Charge - your gear with a good solar panel

Connect - to the net via a satphone hotspot if you are seriously out in the boonies - otherwise, use 3G/4G!

Monitor - your vitals (heart rate, temperature, O2 saturation)

and then just share them!


For starters, make sure your equipment is charged. There are many solar panel manufacturers out there, but your three main issues, when you are backpacking or climbing will be: a) weight of the charger, b) how many watts (volts x amps) it can generate, and c) how many devices you can charge at once (we need two in our case). 

The AspectSolar 39 Watt Solar Kit will keep data flowing to your Facebook followers and base camp with ease by charging their Energy Bar 100 in less than 8 hours. You can charge two devices at once with it, plus use its 12V to AC inverter to plug in a 110V device.

Get into the habit of charging on-the-go,  and when you settle down in the afternoon, immediately place it facing the sun directly.
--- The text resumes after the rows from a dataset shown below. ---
/-- STUB 4 (printed: Lang's finite type of transcendence of `e^β`, `β ∈ ℚ̄*` — `≤ 3 + ε`,
Chudnovsky 1984 p. 26; size XL to formalise, vendorable as a named fact). -/
theorem stub_expFiniteType : ExpFiniteType := by
  sorry

/-- STUB 5 (OPEN, size XL — the hardest own stub of the line: the typed bound in the height window
`exp(d^{b₀}) ≤ H < exp(exp(κ d log(d+2)))` at Lindemann–Weierstrass points). -/
theorem stub_lwWindow_two : LWWindowTwo := by
  sorry

/-- STUB 6 (OPEN, Schanuel-strength pointwise; re-registered verbatim from line `lw-small-height`):
`C⁺ (μ)` + floors `(A)` with `A(μ+1) < 2(A+1)` at every non-LW `n = 2` free Khovanskii point. -/
theorem stub_nonLWInputs_two : NonLWInputsTwo := by
  sorry

/-- STUB 7 (residual = the crux for `n ≥ 3`; re-registered verbatim from line `lw-small-height`). -/
theorem stub_rankThreeUp : RankThreeUp := by
  sorry

/-! ## Composition (sorry-free) -/

/-! ### Bookkeeping lemmas -/

/-- The challenger clauses force `d ≥ 1` and `H ≥ 1`. -/
theorem one_le_of_clause {α : ℂ} {d H : ℕ}
    (h : ∃ P : Polynomial ℤ, P ≠ 0 ∧ P.natDegree ≤ d ∧ (∀ k, |P.coeff k| ≤ (H : ℤ)) ∧
      Polynomial.aeval α P = 0) : (1 : ℝ) ≤ d ∧ (1 : ℝ) ≤ H := by
  obtain ⟨P, hP0, hPdeg, hPH, hPα⟩ := h
  have hd1 : 1 ≤ d := (natDegree_pos_of_aeval_eq_zero hP0 hPα).1.trans_le hPdeg
  have hH1 : (1 : ℤ) ≤ H :=
    (Int.one_le_abs (leadingCoeff_ne_zero.2 hP0)).trans (hPH P.natDegree)
  exact ⟨by exact_mod_cast hd1, by exact_mod_cast hH1⟩

/-- Monotonicity of the typed exponent `C(dᵃ L + dᵇ)` in `(a, b, C)` for `d ≥ 1`, `L ≥ 0`. -/
theorem typedExponent_mono {d L a a' b b' C C' : ℝ} (hd : 1 ≤ d) (hL : 0 ≤ L) (hC : 0 ≤ C)
    (hCC' : C ≤ C') (ha : a ≤ a') (hb : b ≤ b') :
    C * (d ^ a * L + d ^ b) ≤ C' * (d ^ a' * L + d ^ b') := by
  have hd0 : 0 ≤ d := zero_le_one.trans hd
  have h1 : d ^ a ≤ d ^ a' := Real.rpow_le_rpow_of_exponent_le hd ha
  have h2 : d ^ b ≤ d ^ b' := Real.rpow_le_rpow_of_exponent_le hd hb
  have h3 : 0 ≤ d ^ a' * L + d ^ b' :=
    add_nonneg (mul_nonneg (Real.rpow_nonneg hd0 _) hL) (Real.rpow_nonneg hd0 _)
  have h4 : d ^ a * L + d ^ b ≤ d ^ a' * L + d ^ b' :=
    add_le_add (mul_le_mul_of_nonneg_right h1 hL) h2
  calc C * (d ^ a * L + d ^ b) ≤ C * (d ^ a' * L + d ^ b') := mul_le_mul_of_nonneg_left h4 hC
    _ ≤ C' * (d ^ a' * L + d ^ b') := mul_le_mul_of_nonneg_right hCC' h3
/-! ### The square-grid property -/

namespace RhombicEmbedding

variable {V : Type*} {G : SimpleGraph V} {F : Type*} (emb : RhombicEmbedding G F)

/-- The *square-grid property* (SGP) of Grimmett–Manolescu, transcribed. In GM 2014 (§2.3–2.4
and the paragraph before Thm 1.1) a pair of families of tracks `(s_k : k ∈ ℤ)`, `(t_k : k ∈ ℤ)`
of an isoradial graph is a *square grid* when: the tracks of each family are pairwise
non-intersecting; every `s_i` intersects every `t_j`; and each family is indexed in order, `s_j`
lying between `s_i` and `s_k` whenever `i < j < k` (similarly for `t`). The graph has the SGP if
it possesses a square grid whose intersections are boundedly separated: the number of rhombi
on `s_i` between its intersections with `t_j` and `t_{j+1}` (and on `t_i` between `s_j` and
`s_{j+1}`) is bounded uniformly in `i, j`. (This paraphrase follows the architect's outline of
GM's definition. **Outcome of the clause-by-clause check against the printed text** (GM, PTRF 159
(2014) = arXiv:1204.0505, §4.2, definition of SGP(I)): this rendering is *strictly weaker* than
the printed property — it drops, from GM's clause (b), that *every* track of the graph outside a
grid family crosses *all* tracks of that family, in index order, and it replaces the parameter
`I` of SGP(I) by `∃ M`. The faithful version is `RhombicEmbedding.SquareGridPropertyGM I` /
`RhombicEmbedding.HasSquareGridPropertyGM` in `Literature.Probability.LatticeModels.IsoradialSquareGrid`,
where `HasSquareGridPropertyGM.hasSquareGridProperty` proves that it implies the present one and
the module docstring gives a rhombic tiling separating the two. Statements citing GM's theorems
should hypothesise the faithful version. This is a *predicate* on the embedding — `emb` is an
explicit argument — not a named fact.) The clauses below are, in order:
1. every `s k` and every `t k` is a simple track;
2. distinct `s`-tracks do not meet, distinct `t`-tracks do not meet;
3. every `s i` meets every `t j`;
4. *betweenness* — "H21 rendering" of "indexed in order / `s_j` lies between `s_i` and `s_k`":
   for `i < j < k`, every track meeting `s i` and `s k` meets `s j` (same for `t`);
5. *bounded separation* — "H21 rendering" via `trackBetween` and `Set.encard` (so the bound
   also asserts finiteness): `∃ M, ∀ i j, encard (trackBetween (s i) (t j) (t (j+1))) ≤ M` and
   symmetrically for `t i` between `s j`, `s (j+1)`.
(Grimmett–Manolescu, PTRF 159 (2014), §4.2; H21 rendering, weaker than printed.) [cite: GM2014, §4.2 (H21 rendering; weaker than the printed SGP(I))] -/
def HasSquareGridProperty (emb : RhombicEmbedding G F) [DecidableEq V] [DecidableEq F] : Prop :=
  ∃ s t : ℤ → ℤ → G.edgeSet,
    (∀ k, emb.IsSimpleTrack (s k)) ∧ (∀ k, emb.IsSimpleTrack (t k)) ∧
    (Pairwise fun i j => ¬ trackMeets (s i) (s j)) ∧
    (Pairwise fun i j => ¬ trackMeets (t i) (t j)) ∧
    (∀ i j, trackMeets (s i) (t j)) ∧
    (∀ i j k, i < j → j < k → ∀ r, emb.IsTrack r →
      trackMeets r (s i) → trackMeets r (s k) → trackMeets r (s j)) ∧
    (∀ i j k, i < j → j < k → ∀ r, emb.IsTrack r →
      trackMeets r (t i) → trackMeets r (t k) → trackMeets r (t j)) ∧
    ∃ M : ℕ, (∀ i j, (trackBetween (s i) (t j) (t (j + 1))).encard ≤ M) ∧
      (∀ i j, (trackBetween (t i) (s j) (s (j + 1))).encard ≤ M)

end RhombicEmbedding

/-- The horizontal edge `{(a, k), (a+1, k)}` of `ℤ²`, as an element of the edge set.
(Grimmett–Manolescu 2014, §2.1, the square lattice.) [cite: GrimmettManolescu2014, §2.1  the square lattice] -/
def squareHorizEdge (a k : ℤ) : (zdGraph 2).edgeSet :=
  ⟨s(![a, k], ![a + 1, k]), by
    rw [SimpleGraph.mem_edgeSet, zdGraph_adj_iff]
    refine ⟨0, Or.inl ?_⟩
    ext i; fin_cases i <;> simp⟩

/-- The vertical edge `{(k, a), (k, a+1)}` of `ℤ²`, as an element of the edge set.
(Grimmett–Manolescu 2014, §2.1, the square lattice.) [cite: GrimmettManolescu2014, §2.1  the square lattice] -/
def squareVertEdge (k a : ℤ) : (zdGraph 2).edgeSet :=
  ⟨s(![k, a], ![k, a + 1]), by
    rw [SimpleGraph.mem_edgeSet, zdGraph_adj_iff]
    refine ⟨1, Or.inl ?_⟩
    ext i; fin_cases i <;> simp⟩

/-- The `k`-th *antidiagonal* train track of the square lattice: it alternates the horizontal
edge `{(k-m, m), (k-m+1, m)}` (index `2m`) and the vertical edge `{(k-m, m), (k-m, m+1)}` (index
`2m+1`), running north-west along the antidiagonal `x₀ + x₁ = k` (`n / 2` is floor division).
Side chain (with `squareLeftFace`): the horizontal rhombus `h(a,m)` has faces `f = (a,m)`
(above), `g = (a,m-1)` (below); the vertical rhombus `v(a,m)` has faces `(a-1,m)` (left),
`(a,m)` (right); `h(a,m)` and `v(a,m)` share the side `((a,m),(a,m))`, whose opposite in
`v(a,m)` is `((a,m+1),(a-1,m))`, a side of `h(a-1,m+1)`, whose opposite there is
`((a-1,m+1),(a-1,m+1))`, and so on. (de Bruijn 1981; Grimmett–Manolescu 2014, §2.1 and §2.4:
the tracks of `ℤ²` are its diagonals.) [cite: Bruijn1981] -/
def squareAntidiagTrack (k : ℤ) (n : ℤ) : (zdGraph 2).edgeSet :=
  if n % 2 = 0 then squareHorizEdge (k - n / 2) (n / 2) else squareVertEdge (k - n / 2) (n / 2)

/-- The `k`-th *diagonal* train track of the square lattice: it alternates the horizontal edge
`{(k+m, m), (k+m+1, m)}` (index `2m`) and the vertical edge `{(k+m+1, m), (k+m+1, m+1)}`
(index `2m+1`), running north-east; its edges are exactly those joining the diagonals
`x₀ - x₁ = k` and `x₀ - x₁ = k + 1` (while the edges of `squareAntidiagTrack k` are exactly
those joining `x₀ + x₁ = k` and `x₀ + x₁ = k + 1`). Side chain: `h(a,m)` and `v(a+1,m)` share
the side `((a+1,m),(a,m))` (`(y,f)` of `h`, `(x,f)` of `v`), whose opposite in `v(a+1,m)` is
`((a+1,m+1),(a+1,m))`, a side (`(x,g)`) of `h(a+1,m+1)`, whose opposite there is
`((a+2,m+1),(a+1,m+1))`, and so on. (de Bruijn 1981; Grimmett–Manolescu 2014, §2.1, §2.4.) [cite: Bruijn1981] -/
def squareDiagTrack (k : ℤ) (n : ℤ) : (zdGraph 2).edgeSet :=
  if n % 2 = 0 then squareHorizEdge (k + n / 2) (n / 2)
  else squareVertEdge (k + n / 2 + 1) (n / 2)

/-- The antidiagonals of `ℤ²` are simple tracks of `squareLatticeEmbedding` (side chain in the
docstring of `squareAntidiagTrack`; consecutive edges are horizontal/vertical hence distinct;
the corner `(k - n/2, n/2)` determines `n`, so the track is injective).
(Grimmett–Manolescu 2014, §2.1, §2.4.) [cite: GrimmettManolescu2014, §2.1  §2.4] -/
def isSimpleTrack_squareAntidiagTrack : Prop :=
  ∀ (k : ℤ),
    squareLatticeEmbedding.IsSimpleTrack (squareAntidiagTrack k)
import Summits.AtomisticToContinuum.BoseEinsteinCondensation.Theorems.BECCutLineWeakDisorderWitnessTransferLevelSet
import Summits.AtomisticToContinuum.BoseEinsteinCondensation.Theorems.BECCutLineWeakDisorderWitnessTransferHardSetMargin
import Summits.AtomisticToContinuum.BoseEinsteinCondensation.Theorems.BECCutLineWeakDisorderWitnessTransferConvergence
import Literature.MathematicalPhysics.QuantumManyBody.GroundStateFeynmanKacTrialState
import HarnessLib

/-!
# Route BECCutLineWeakDisorder — `WitnessTransfer`, line `Sketch`: the landscape witness at finite `T`

Support file (does not close the item) for the crux stmt-AtomisticToContinuum-14978
(`Summit.AtomisticToContinuum.BoseEinsteinCondensation.Theses.BECCutLineWeakDisorder.WitnessTransfer`):
`glue_landscape_at`, the per-`(n, L, δ)` core of the glue `stub_landscape_of_parts` of the
registered skeleton (`Cruxes/WitnessTransfer/Lines/Sketch.lean`). The analytic parts (B), (C), (E1a),
(E1b), (F), (E2) enter as hypotheses in their registered signatures; this file is the construction
and the bookkeeping (choice of `T`, truncation level `η`, margins, mollification radius).
-/

noncomputable section

open MeasureTheory Filter Set Metric
open scoped ENNReal NNReal Topology

namespace Summit.AtomisticToContinuum.BoseEinsteinCondensation.Theorems.CutLineWitness

open Literature.MathematicalPhysics.QuantumManyBody.BoseGas
/-! ### The landscape witness at finite `T` -/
EnergyBar 39 Watt Solar Panel Kit from AspectSolar


Once you are charged up, you're ready to connect to the net. If you are a serious about the outdoors, you need a satellite phone, and Thuraya is the answer for you if you are trying to catch Kilian Jornet on a jaunt up to Everest base camp or beyond. (Thuraya is our preferred satellite phone partner in Europe, Africa, and Asia.)

The Thuraya can be used as a wifi hotspot for your smartphone and can transmit up to 15kb per second which is more than enough to share all your medical data every second. A continuous feed will last 9h for that summit attempt. Carry an extra battery for the descent (Mophie Powerstation) - which is always the most critical.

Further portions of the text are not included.